Lua word count filter

Frederik Aust

2020-11-25

Using the word count filter

The aim of the rmdfiltr word count filter is to provide a more accurate estimate of the number of words in a document than can be gleaned from the R Markdown source document. Output from (inline) R chunks as well as formatted citations and references can not enter the word count, when the source document is analyzed. Hence, the word count filter is applied after the document has been knitted and while it is being processed by pandoc. At this stage, the document is represented as an abstract syntax tree (AST), a semantic nested list, and can be manipulated by applying so-called filters.

One the filters that is applied to R Markdown by default is citeproc (previously pandoc-citeproc), which formats citations and inserts references. To obtain an accurate estimate, the word count filter should therefore be applied after citeproc has been applied. To do so, it is necessary to disable the default application of citeproc, because it is always applied last, by adding the following to the documents YAML front matter:

citeproc: no

To manually apply citeproc and subsequently the rmdfiltr word count filter add the pandoc arguments to the output format of your R Markdown document as pandoc_args. Each filter returns a vector of command line arguments; they take previous arguments as args and add to them. Hence, the calls to add filters can be nested:

library("rmdfiltr")
add_citeproc_filter(args = NULL)
#> [1] "--citeproc"
add_wordcount_filter(add_citeproc_filter(args = NULL))
#> [1] "--citeproc"                                                                                                 
#> [2] "--lua-filter"                                                                                               
#> [3] "/private/var/folders/nv/mz4ffsbn045101ngdd_mx0th0000gn/T/Rtmp7tDXDt/Rinst21297336bb2/rmdfiltr/wordcount.lua"

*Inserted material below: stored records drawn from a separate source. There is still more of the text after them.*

import Summits.CriticalPhenomena.PercolationContinuityZ3.Theorems.PercNearOneGluingNoHeavyPcintKernZ6S4Defs
import HarnessLib

/-!
# PCINT lane, kernel check 1/4 of the B2r window certificate `d = 6`, memory 4 (3-step windows, 1728 codes): codes `0 ≤ c < 432`

Cell `prim-pcint`, seat `prim-pcint-2` (gen 2).  Collatz–Wielandt rows `10^5 · row ≤ 99999 · DEN · v` for the window codes in
`[0, 432)`, by `decide +kernel` in chunks of `108` codes (natural-number arithmetic only; `maxHeartbeats 0`).
Does NOT build on p205010.
-/

namespace Summit.CriticalPhenomena.PercolationContinuityZ3.Theorems.Pcint.Z6S4

set_option maxHeartbeats 0 in
/-- Rows `0 ≤ c < 108` of the certificate hold. [folklore] -/
theorem chk_0_108 : chk 0 108 = true := by decide +kernel

set_option maxHeartbeats 0 in
/-- Rows `108 ≤ c < 216` of the certificate hold. [folklore] -/
theorem chk_108_216 : chk 108 216 = true := by decide +kernel

set_option maxHeartbeats 0 in
/-- Rows `216 ≤ c < 324` of the certificate hold. [folklore] -/
theorem chk_216_324 : chk 216 324 = true := by decide +kernel

set_option maxHeartbeats 0 in
/-- Rows `324 ≤ c < 432` of the certificate hold. [folklore] -/
theorem chk_324_432 : chk 324 432 = true := by decide +kernel

/-- Rows `0 ≤ c < 432` of the certificate hold. [folklore] -/
theorem chkFile_1 : chk 0 432 = true :=
  chk_split (chk_split (chk_split chk_0_108 chk_108_216) chk_216_324) chk_324_432

end Summit.CriticalPhenomena.PercolationContinuityZ3.Theorems.Pcint.Z6S4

When adding the filters to pandoc_args the R code needs to be preceded by !expr to declare it as to-be-interpreted expression.

output:
  html_document:
    pandoc_args: !expr rmdfiltr::add_wordcount_filter(rmdfiltr::add_citeproc_filter(args = NULL))

The word count filter reports the word counts in the console or the R Markdown tab in RStudio, respectively.

285 words in text body
23 words in reference section

Word count filter performance

The rmdfiltr filter is and adapted combination of two other Lua-filters by John MacFarlane and contributors.

Although word counting appears to be a trivial matter, the counts of different methods often disagree. The magnitude of those disagreements depends on the complexity of the document.

To get a feeling for the performance of the word count filter, I briefly compared the estimates for two documents across several common methods. The first document, a paper by Stahl & Aust (2018) is a rather simple consisting of only text with citations and a reference section. The second document is a more complicated—it contains math, code, verbatim output, etc.

The word counts for the text body do not contain, tables or images (or their captions), or the reference section (which required some manual labor in Word, Pages, and wordcounter.net).